[Stored items from a collection]
/-!
# Crux `GrenetZeon.HessianRankCodimTwo` (stmt-ValiantsHypothesis-8061), line `good_plane`, ALL large `n`:
# the Frobenius congruences of the bordered Latin plane, I — two-variable coefficients and exponent bookkeeping

Seat val-width-8061-p1 g2 (memo `Cruxes/HessianRankCodimTwo/BorderedLatinAllN.md`, §2).  Row forms
`ℓ_I(y) = Σ_J L_{IJ} y_J` (`I, J : Option (Fin 3)`, `none` = border) of `Theorems/…BorderDefs.lean`.  This file
supplies the two ingredients of the congruences `Φ ≡ F^p w^r`, `Ψ_{IJ} ≡ P_{J-I}^p · bordLow` (assembled in
`…BorderFrobeniusCongr.lean`):

* `coeff_pow_mul_pow_two_vars` — for linear forms `L = Σ c_K y_K`, `L' = Σ c'_K y_K` and `A ≠ B`,
  `[y_A^m y_B^n] L^m L'^n = Σ_{t ≤ n} C(m,t) C(n,t) c_A^{m-t} (c_B c'_A)^t c'_B^{n-t}` (kill the other variables,
  `coeff_killVars`, then two binomial expansions); in particular
  `[y_J^{p-2} y_{none}^r] ℓ_I^{p-2} ℓ_{none}^r = bordLow` (`coeff_bordRowForm_pow_mul_pow`);
* the EXPONENT INEQUALITIES: `p·(Σ_I e_{g I}) ≤ (p,p,p;r)` forces `g` to be a bijection onto the core
  (`exists_of_sum_single_le_bordNuPer`), and `p(e_{J₁} + e_{J₂}) ≤ (p,p,p;r) - 2e_J` forces
  `{J₁, J₂} = {J+1, J+2}` (`le_bordNuBlock_iff`) — because the core entries are saturated and `r < p`.

VP ≠ VNP is not moved by anything here.
-/

noncomputable section

open MvPolynomial Finset

-- single-conjunct layout `Summits/ValiantsHypothesis/ValiantsHypothesis`: duplicated namespace by design
set_option linter.dupNamespace false

namespace Summit.ValiantsHypothesis.ValiantsHypothesis.Theorems.GrenetZeonHessianRankCodimTwo

variable {R : Type*} [CommRing R]

/-! ### The entries and row forms -/

/-- Core entries: `L_{IJ} = a_{J-I}`. [folklore] -/
@[simp] theorem bordEnt_some_some (I J : Fin 3) : bordEnt R (some I) (some J) = X (J - I) := by
  simp only [bordEnt, bordCoef]
  rw [Finset.sum_eq_single (J - I)]
  · simp
  · intro d _ hd; simp [Ne.symm hd]
  · simp

/-- Unfolding lemma for `bordRowForm`. [folklore] -/
theorem bordRowForm_def (I : Option (Fin 3)) :
    bordRowForm R I =
      ∑ J : Option (Fin 3), C (bordEnt R I J) * (X J : MvPolynomial (Option (Fin 3)) (MvPolynomial (Fin 3) R)) :=
  rfl

/-! ### Coefficients of products of powers of linear forms in two of the variables -/

section TwoVars

variable {κ : Type*} [Fintype κ] [DecidableEq κ] {A : Type*} [CommRing A]

omit [Fintype κ] in
/-- Killing the variables outside `S` (an algebra endomorphism). [folklore] -/
theorem killVars_monomial (S : Finset κ) (m : κ →₀ ℕ) (c : A) :
    aeval (fun K => if K ∈ S then (X K : MvPolynomial κ A) else 0) (monomial m c) =
      if m.support ⊆ S then monomial m c else 0 := by
  rw [aeval_monomial, algebraMap_eq]
  by_cases hm : m.support ⊆ S
  · rw [if_pos hm]
    have : (Finsupp.prod m fun K e => (if K ∈ S then (X K : MvPolynomial κ A) else 0) ^ e) =
        Finsupp.prod m fun K e => (X K : MvPolynomial κ A) ^ e := by
      rw [Finsupp.prod, Finsupp.prod]
      exact Finset.prod_congr rfl fun K hK => by rw [if_pos (hm hK)]
    rw [this, ← monomial_eq]
  · rw [if_neg hm]
    obtain ⟨K, hKm, hKS⟩ := Finset.not_subset.mp hm
    have hzero : (Finsupp.prod m fun K e => (if K ∈ S then (X K : MvPolynomial κ A) else 0) ^ e) = 0 := by
      rw [Finsupp.prod]
      refine Finset.prod_eq_zero hKm ?_
      rw [if_neg hKS, zero_pow]
      exact Finsupp.mem_support_iff.mp hKm
    rw [hzero, mul_zero]

omit [Fintype κ] in
/-- Killing variables outside the support of `ν` does not change the coefficient of `y^ν`. [folklore] -/
theorem coeff_killVars (S : Finset κ) (ν : κ →₀ ℕ) (hν : ν.support ⊆ S) (f : MvPolynomial κ A) :
    coeff ν (aeval (fun K => if K ∈ S then (X K : MvPolynomial κ A) else 0) f) = coeff ν f := by
  induction f using MvPolynomial.induction_on' with
  | monomial m c =>
    rw [killVars_monomial]
    by_cases hm : m.support ⊆ S
    · rw [if_pos hm]
    · rw [if_neg hm, coeff_zero, coeff_monomial, if_neg]
      rintro rfl
      exact hm hν
  | add f g hf hg => rw [map_add, coeff_add, coeff_add, hf, hg]

/-- Killing variables on a linear form `Σ_K c_K y_K`. [folklore] -/
theorem killVars_linear (S : Finset κ) (c : κ → A) :
    aeval (fun K => if K ∈ S then (X K : MvPolynomial κ A) else 0) (∑ K, C (c K) * (X K : MvPolynomial κ A)) =
      ∑ K ∈ S, C (c K) * X K := by
  rw [map_sum]
  simp_rw [map_mul, aeval_C, aeval_X, algebraMap_eq]
  rw [← Finset.sum_subset (Finset.subset_univ S)]
  · exact Finset.sum_congr rfl fun K hK => by rw [if_pos hK]
  · intro K _ hK
    rw [if_neg hK, mul_zero]

omit [Fintype κ] [DecidableEq κ] in
/-- A two-term product as a monomial. [folklore] -/
theorem C_mul_X_pow_mul_C_mul_X_pow {Aκ Bκ : κ} (α β : A) (i j : ℕ) :
    (C α * X Aκ) ^ i * (C β * X Bκ) ^ j =
      (monomial (Finsupp.single Aκ i + Finsupp.single Bκ j) (α ^ i * β ^ j) : MvPolynomial κ A) := by
  rw [mul_pow, mul_pow, ← map_pow, ← map_pow, X_pow_eq_monomial, X_pow_eq_monomial, C_mul_monomial,
    C_mul_monomial, monomial_mul, mul_one, mul_one]

omit [Fintype κ] in
/-- Binomial coefficient extraction from a power of a two-term linear form:
`[y_A^i y_B^j] (α y_A + β y_B)^m = C(m,i) α^i β^j` if `i + j = m`. [folklore] -/
theorem coeff_add_pow_two_vars {Aκ Bκ : κ} (hAB : Aκ ≠ Bκ) (α β : A) {m i j : ℕ} (hij : i + j = m) :
    coeff (Finsupp.single Aκ i + Finsupp.single Bκ j)
      ((C α * X Aκ + C β * X Bκ : MvPolynomial κ A) ^ m) = (m.choose i : A) * α ^ i * β ^ j := by
  rw [add_pow, coeff_sum]
  have hterm : ∀ k ∈ range (m + 1),
      coeff (Finsupp.single Aκ i + Finsupp.single Bκ j)
        ((C α * X Aκ) ^ k * (C β * X Bκ) ^ (m - k) * (m.choose k : MvPolynomial κ A)) =
      if k = i then (m.choose i : A) * α ^ i * β ^ j else 0 := by
    intro k hk
    rw [C_mul_X_pow_mul_C_mul_X_pow,
      show ((m.choose k : ℕ) : MvPolynomial κ A) = C ((m.choose k : ℕ) : A) by simp,
      mul_comm (monomial _ _) (C _), C_mul_monomial, coeff_monomial]
    by_cases hki : k = i
    · subst hki
      rw [if_pos (by rw [show m - k = j by omega]), if_pos rfl, show m - k = j by omega]
      ring
    · rw [if_neg, if_neg hki]
      intro h
      have := congrArg (fun f : κ →₀ ℕ => f Aκ) h
      simp only [Finsupp.coe_add, Pi.add_apply, Finsupp.single_apply] at this
      simp [hAB.symm] at this
      exact hki this
  rw [Finset.sum_congr rfl hterm, Finset.sum_ite_eq' (range (m + 1)) i,
    if_pos (Finset.mem_range.mpr (by omega))]

/-- **Two-variable coefficient of a product of powers of two linear forms.**  For linear forms
`L = Σ c_K y_K`, `L' = Σ c'_K y_K` and `A ≠ B`:
`[y_A^m y_B^n] L^m L'^n = Σ_{t ≤ n} C(m,t) C(n,t) c_A^{m-t} (c_B c'_A)^t c'_B^{n-t}`. [folklore] -/
theorem coeff_pow_mul_pow_two_vars {Aκ Bκ : κ} (hAB : Aκ ≠ Bκ) (c c' : κ → A) (m n : ℕ) :
    coeff (Finsupp.single Aκ m + Finsupp.single Bκ n)
      ((∑ K, C (c K) * (X K : MvPolynomial κ A)) ^ m * (∑ K, C (c' K) * (X K : MvPolynomial κ A)) ^ n) =
      ∑ t ∈ range (n + 1), ((m.choose t * n.choose t : ℕ) : A) *
        (c Aκ ^ (m - t) * (c Bκ * c' Aκ) ^ t * c' Bκ ^ (n - t)) := by
  -- kill the other variables
  have hsupp : (Finsupp.single Aκ m + Finsupp.single Bκ n).support ⊆ {Aκ, Bκ} := by
    intro K hK
    rw [Finsupp.mem_support_iff] at hK
    simp only [Finset.mem_insert, Finset.mem_singleton]
    by_contra h
    push Not at h
    simp [Ne.symm h.1, Ne.symm h.2] at hK
  rw [← coeff_killVars {Aκ, Bκ} _ hsupp, map_mul, map_pow, map_pow, killVars_linear, killVars_linear,
    Finset.sum_pair hAB, Finset.sum_pair hAB]
  -- expand the second power (`k` = number of `y_A` taken from `L'`), extract from the first
  rw [add_pow (C (c' Aκ) * X Aκ), Finset.mul_sum, coeff_sum]
  refine Finset.sum_congr rfl fun k hk => ?_
  have hkn : k ≤ n := by have := Finset.mem_range.mp hk; omega
  rw [C_mul_X_pow_mul_C_mul_X_pow,
    show ((n.choose k : ℕ) : MvPolynomial κ A) = C ((n.choose k : ℕ) : A) by simp,
    mul_comm (monomial _ _) (C _), C_mul_monomial, coeff_mul_monomial']
  by_cases hkm : k ≤ m
  · rw [if_pos, show Finsupp.single Aκ m + Finsupp.single Bκ n - (Finsupp.single Aκ k + Finsupp.single Bκ (n - k)) =
        Finsupp.single Aκ (m - k) + Finsupp.single Bκ k by
          ext K
          simp only [Finsupp.coe_tsub, Finsupp.coe_add, Pi.sub_apply, Pi.add_apply, Finsupp.single_apply]
          by_cases h1 : Aκ = K
          · subst h1; simp [hAB.symm]
          · by_cases h2 : Bκ = K
            · subst h2; simp [h1]; omega
            · simp [h1, h2],
      coeff_add_pow_two_vars hAB (c Aκ) (c Bκ) (show (m - k) + k = m by omega),
      ← Nat.choose_symm hkm]
    · push_cast; ring
    · intro K
      simp only [Finsupp.coe_add, Pi.add_apply, Finsupp.single_apply]
      by_cases h1 : Aκ = K
      · subst h1; simp [hAB.symm]; omega
      · by_cases h2 : Bκ = K
        · subst h2; simp [h1]
        · simp [h1, h2]
  · rw [if_neg, Nat.choose_eq_zero_of_lt (by omega)]
    · push_cast; ring
    · intro h
      have := h Aκ
      simp only [Finsupp.coe_add, Pi.add_apply, Finsupp.single_apply] at this
      simp [hAB.symm] at this
      omega

end TwoVars

/-- **The low part:** `[y_J^{p-2} y_{none}^r] ℓ_I^{p-2} ℓ_{none}^r = bordLow`. [folklore] -/
theorem coeff_bordRowForm_pow_mul_pow (p r : ℕ) (I J : Fin 3) :
    coeff (Finsupp.single (some J) (p - 2) + Finsupp.single none r)
      (bordRowForm R (some I) ^ (p - 2) * bordRowForm R none ^ r) = bordLow R p r I J := by
  rw [bordRowForm_def, bordRowForm_def,
    coeff_pow_mul_pow_two_vars (Option.some_ne_none J) (bordEnt R (some I)) (bordEnt R none) (p - 2) r,
    bordLow]
  simp only [bordEnt_some_some]

/-! ### Exponent bookkeeping: the inequality pins the Frobenius part -/

section Exponents

variable {p r : ℕ}

/-- Values of the permanent exponent vector. [folklore] -/
theorem bordNuPer_apply_some (K : Fin 3) : bordNuPer p r (some K) = p := by
  simp only [bordNuPer, Finsupp.coe_add, Pi.add_apply, Finsupp.finsetSum_apply, Finsupp.single_apply,
    Option.some.injEq, reduceCtorEq, if_false, add_zero, Finset.sum_ite_eq', Finset.mem_univ, if_true]

/-- Values of the permanent exponent vector. [folklore] -/
theorem bordNuPer_apply_none : bordNuPer p r none = r := by
  simp [bordNuPer]

/-- Values of the block exponent vector. [folklore] -/
theorem bordNuBlock_apply_some (J K : Fin 3) :
    bordNuBlock p r J (some K) = if K = J then p - 2 else p := by
  simp only [bordNuBlock, Finsupp.coe_add, Pi.add_apply, Finsupp.finsetSum_apply, Finsupp.single_apply,
    Option.some.injEq, reduceCtorEq, if_false, add_zero]
  rw [Finset.sum_eq_single K]
  · simp
  · intro b _ hb; rw [if_neg hb]
  · simp

/-- Values of the block exponent vector. [folklore] -/
theorem bordNuBlock_apply_none (J : Fin 3) : bordNuBlock p r J none = r := by
  simp [bordNuBlock]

Try it - Reproduce every line above containing "omega".

Reply -
      rw [if_pos (by rw [show m - k = j by omega]), if_pos rfl, show m - k = j by omega]
    if_pos (Finset.mem_range.mpr (by omega))]
  have hkn : k ≤ n := by have := Finset.mem_range.mp hk; omega
            · subst h2; simp [h1]; omega
      coeff_add_pow_two_vars hAB (c Aκ) (c Bκ) (show (m - k) + k = m by omega),
      · subst h1; simp [hAB.symm]; omega
  · rw [if_neg, Nat.choose_eq_zero_of_lt (by omega)]
      omega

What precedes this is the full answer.